Here, we report the integration of the edge tracking method to a dual-mode SPR imaging system for simultaneous measurement of the kinetics of ligand–receptor binding on whole cells with both edge tracking and SPR. This integration not only provides the complementary capabilities of both methods on a single device but also allows a direct comparison between these two methods on binding kinetic measurement at the single-cell level. Wheat germ agglutinin (WGA), which binds primarily to the sugar N-acetyl-D-glucosamine that attaches to glycoproteins on the cell surface, was used as a model system. Since glycoproteins are abundant on all cell membranes, WGA can be used as a universal model ligand for all cell lines. Our results show that the kinetic constants obtained from the two orthogonal methods are consistent for individual cells. This integrated solution combines the strength of the two methods and provides a reliable label-free method to quantify membrane protein binding kinetics on whole cells, with detection range extendable to small-molecule ligands.

2. Materials and Methods

2.1. Cell Culture

All cell culturing protocols were done inside a biological safety cabinet (BSC). The SH-EP1_α4β2 cell line was engineered from the SH-EP1 cell line (ATCC, Manassas, VA, USA). The cells were grown in DMEM (Lonza, Basel, Switzerland) supplemented with 10% FBS (Thermo Fisher Scientific, Waltham, MA, USA) and 40 units/mL penicillin and 40 µg/mL streptomycin sulfate (Thermo Fisher Scientific, Waltham, MA, USA) in 25 cm2 flasks (VWR, Radnor, PA, USA). Cells were passaged every 2 to 3 days, whenever 80% confluency was reached. Cells were briefly washed when passaging with 5 mL Hank’s Buffered Salt Solution (Thermo Fisher Scientific, Waltham, MA, USA). Then, 2 mL of 0.05% trypsin–EDTA (Thermo Fisher Scientific, Waltham, MA, USA) was added, and the flask was incubated at 37 °C for approximately 1 min until the cells started to detach. The flask was then returned to the BSC and was rinsed with 3 mL of medium. The solution was then centrifuged at 900 rpm for 5 min to form a cell pellet. The liquid was removed, and the cells were suspended in 1 mL of medium, giving a concentration of roughly 105 cells/mL. A passage ratio of 1:5 or 1:7 was used to seed a new flask.

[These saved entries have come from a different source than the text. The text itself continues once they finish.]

import Summits.CriticalPhenomena.PercolationContinuityZ3.Theorems.Transplant.SkelFrmFrom1RootGlueQVK
import Summits.CriticalPhenomena.PercolationContinuityZ3.Theorems.Transplant.SkelFrmFromBChoiceDefsVPx
import Summits.CriticalPhenomena.PercolationContinuityZ3.Theorems.Transplant.SkelFrmFrom1ChoiceDefsPx
import HarnessLib

/-!
# U_s execution (RULING D-Us / Us-R3 / Us-R5, lead g22 2026-08-26; WAVE-Us-MANIFEST v1.0 §3 GEN row «SkelFrm1RootGlueQVK» ↦ «SkelFrmFrom1RootGlueQVKPx»):
# **the GEN (R) column glue AT RADIUS `D`** — `PlanarSkeletonFrmFrom.rootHoldsNQWFnLKPxAt_frmChoiceAllQ3VPx_of_axes`: per-axis root legs at the Px choice data
# ⇒ `RootHoldsNQWFnLKPxAt Lf Kmin (frmChoiceAllQ3VPx D …)` — the shape the (R) top states ∀ D (RULING Us-R5 (ii), p465608's hypothesis shapes)

builds on p205010 (kernel theorem, internal audit signed; external expert review pending) — nothing in this file uses p205010; NOTHING is claimed about the
OPEN node U_s `SamePDropOfSkeletonFrmScaled₁` (U is CLOSED, «SkelFrmFrom1HoldsAll», untouched).  Lane `prim-bschramm`, seat `prim-bschramm-p3` gen 27 (design owner;
(R)-column pen by RULING Us-R3); helper file (`--supports stmt-CriticalPhenomena-4575 --as helper`); GEN row, hunk class (i) ONLY: `Φ.types = {t} ↦ Φ.HasProxies t D`
in the hypothesis `h`, `choiceAtQ3V ↦ choiceAtQ3VPx … D` (gen-1's «SkelFrmFromBChoiceDefsVPx», seed floor `max m₀ D`), conclusion `RootHoldsNQWFnLK … (frmChoiceAllQ3V …) ↦
RootHoldsNQWFnLKPxAt … (frmChoiceAllQ3VPx D …)` («SkelFrmFrom1ChoiceDefsPx» §2); proof text verbatim over `frmChoiceAllQ3VPx_eq/_scheme`.
[cite: KozmaNitzan2024, §4 p. 28 ((32) at the root)] [cite: BenjaminiSchramm1996, Conj. 4] [this work]
-/

noncomputable section

open scoped Classical

namespace Summit.CriticalPhenomena.PercolationContinuityZ3.Theorems.Transplant

open MeasureTheory Literature.Probability.Percolation Literature.Probability.LatticeModels SimpleGraph KNCells KNLevels

namespace PlanarSkeletonFrmFrom

open SkelConc (Consts)
open Skelφ.StepI (OutNS)
open Skel (winGraph)

/-- **THE GEN (R) COLUMN K-PROP AT RADIUS `D` FROM THE PER-AXIS ROOT LEGS** — GEN twin of `rootHoldsNQWFnLK_frmChoiceAllQ3V_of_axes`
(«SkelFrmFrom1RootGlueQVK»): per-axis root legs at the Px choice data `NegB.choiceAtQ3VPx … D …` under `Φ.HasProxies t D` (in place of `Φ.types = {t}`) give
`RootHoldsNQWFnLKPxAt Lf Kmin (frmChoiceAllQ3VPx D gv fv Pv Sv cv hv bv)` (gen-1's forms of record, «SkelFrmFrom1ChoiceDefsPx» §2 / «SkelFrmFromBChoiceDefsVPx» §3);
proof = the U glue verbatim over `frmChoiceAllQ3VPx_eq/_scheme` and `Skel.rootOblTWF_of_axes`. [cite: KozmaNitzan2024, §4 p. 28 ((32) at the root)] -/
theorem rootHoldsNQWFnLKPxAt_frmChoiceAllQ3VPx_of_axes (Lf : ℕ → ℕ) (Kmin D : ℕ) (gv fv : Neg.FSlot) (Pv : NegB.PSlot) (Sv : NegB.SSlot) (cv hv : NegB.CSlot) (bv : NegB.BSlot)
    (h : ∀ (κ : Consts) {V : Type} [DecidableEq V] [Countable V] (G : SimpleGraph V) [G.LocallyFinite] (Φ : PlanarSkeletonFrmFrom G) (t : V) (p : unitInterval)
      (hC : Φ.CylSubcritical p) (O : OutNS V) (q : unitInterval), Kmin ≤ κ.K₀ → (NegB.choiceAtQ3VPx κ Φ t p D Pv gv fv Sv cv hv bv hC).AtQNQ O q →
      Φ.HasProxies t D → 0 < (p : ℝ) → (p : ℝ) < 1 → FlatQ Lf κ → ∀ a : Fin 2,
      ∃ n, n ≤ Lf κ.K₀ ∧ ∃ (c : V) (Rπ : ℕ) (W : Sym2 V → unitInterval) (s : Fin (n + 1) → KNLevels.TStep (winGraph G c Rπ))
        (T' : Fin (n + 1) → Finset V) (η : ℝ),
        (∀ T : Finset V, (prodBernoulli W).real (⋃ t' ∈ T, openConn (NegB.ΓQV κ Φ t p O gv fv Sv cv hv bv q).root t') ≤
          (prodBernoulli (pinW (KNLevels.lattW G q) ↑((⟨NegB.ΓQV κ Φ t p O gv fv Sv cv hv bv q, q, κ.δ⟩ : KSchA V ℕ).U₀ G)
            ↑((⟨NegB.ΓQV κ Φ t p O gv fv Sv cv hv bv q, q, κ.δ⟩ : KSchA V ℕ).U₀ G))).real
            (⋃ t' ∈ (↑T : Set V), openConnIn (↑((NegB.ΓQV κ Φ t p O gv fv Sv cv hv bv q).Q (NegB.ΓQV κ Φ t p O gv fv Sv cv hv bv q).a₀ 0 ∪
              (NegB.ΓQV κ Φ t p O gv fv Sv cv hv bv q).Ewv (NegB.ΓQV κ Φ t p O gv fv Sv cv hv bv q).a₀ 0 ((a, true) : MDir)) : Set V)
              (NegB.ΓQV κ Φ t p O gv fv Sv cv hv bv q).root t')) ∧
        (∀ i : Fin (n + 1), (s i).L.o = (NegB.ΓQV κ Φ t p O gv fv Sv cv hv bv q).root) ∧
        (∀ i : Fin n, T' (Fin.castSucc i) ⊆ (s i.succ).L.X 0) ∧ (∀ i : Fin (n + 1), T' i ⊆ (s i).T) ∧
        (∀ i : Fin (n + 1), (s i).KitsAtF W q Φ.Δ (κ.δr 0)) ∧ η ≤ κ.δr 0 / 2 ∧
        (∀ i : Fin (n + 1), (prodBernoulli W).real (⋃ t' ∈ (s i).T \ T' i, openConn (NegB.ΓQV κ Φ t p O gv fv Sv cv hv bv q).root t') ≤ η) ∧
        1 - κ.δr 0 < (prodBernoulli W).real (s 0).L.reachB ∧
        T' (Fin.last n) ⊆ (NegB.ΓQV κ Φ t p O gv fv Sv cv hv bv q).M (NegB.ΓQV κ Φ t p O gv fv Sv cv hv bv q).a₀ ((0 : Site 2) + stepVec ((a, true) : MDir))) :
    RootHoldsNQWFnLKPxAt Lf Kmin (frmChoiceAllQ3VPx D gv fv Pv Sv cv hv bv) := by
  intro κ V _ _ G _ Φ hg t ht hP p hp0 hp1 hC hK hflat O q hAt
  rw [frmChoiceAllQ3VPx_eq] at hAt
  rw [frmChoiceAllQ3VPx_scheme]
  refine Skel.rootOblTWF_of_axes fun a => ?_
  obtain ⟨n, hn, c, Rπ, W, s, T', η, htr, ho, hlink, hsub, hkits, hη, hexc, hsrc, hlast⟩ := h κ G Φ t p hC O q hK hAt hP hp0 hp1 hflat a
  refine ⟨n, c, Rπ, W, s, T', η, htr, ho, hlink, hsub, ?_, ?_, hexc, ?_, hlast⟩
  · rw [hflat n hn]; exact hkits
  · rw [hflat n hn]; exact hη
  · rw [hflat n hn]; exact hsrc

end PlanarSkeletonFrmFrom

end Summit.CriticalPhenomena.PercolationContinuityZ3.Theorems.Transplant

end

2.2. Sensor Chip Preparation

Briefly, 22 × 22 mm gold-coated glass coverslips were rinsed with ethanol, followed by water, and blow-dried with nitrogen gas. A FlexiPERM Silicon chamber (ARSTEDT AG & Co., Nümbrecht GERMANY) with a volume of 800 µL was cleaned with the same protocol and pressed onto the gold chips. Chips with wells were sterilized by exposing them to UV light for 5 min in the BSC. Type IV collagen (Sigma Aldrich, St Louis, MO, USA) was diluted to 10 µg/mL in phosphate-buffered saline (PBS, VWR, Radnor, PA, USA) before being added to the wells. The wells with 700 µL of collagen solution were incubated at 37 °C and 100% relative humidity (RH) for 2 h. The collagen solution was then vacuumed out, and the chips were washed with Hank’s Balanced Salt Solution (HBSS) (Thermo Fisher Scientific, Waltham, MA, USA). Cells were passaged, and the suspended cell solution was 100 times diluted with medium. Then, 700 µL of diluted cell suspension was added to the collagen-modified chips and incubated for 1 h, at which point the medium was vacuumed out and the cells were briefly washed with HBSS. Then, 4% formaldehyde (Santa Cruz Biotechnology, Dallas, TX, USA) in PBS was added for 10 min fixation. Then, the formaldehyde was vacuumed out, and the cells were washed three times with PBS. Finally, 700 µL of PBS was added, and the cells were stored at 4 °C before using. All cells were used within one day of being prepared.

2.3. Instrumentation

A recently developed commercial SPR imaging instrument (SPRm 200, Biosensing Instrument Tempe, AZ, USA) was used for all experiments. This is a dual-mode SPR/bright field imaging instrument designed for cell-based binding kinetic measurement. It has 10× optical zoom, a 690 nm 1 mW laser light for SPR imaging and a blue LED top illumination light for bright field imaging, and two CMOS cameras for simultaneous recording of SPR and bright-field images (Figure 1a). The system also has temperature control, microfluidic sample delivery, and an auto-sampler.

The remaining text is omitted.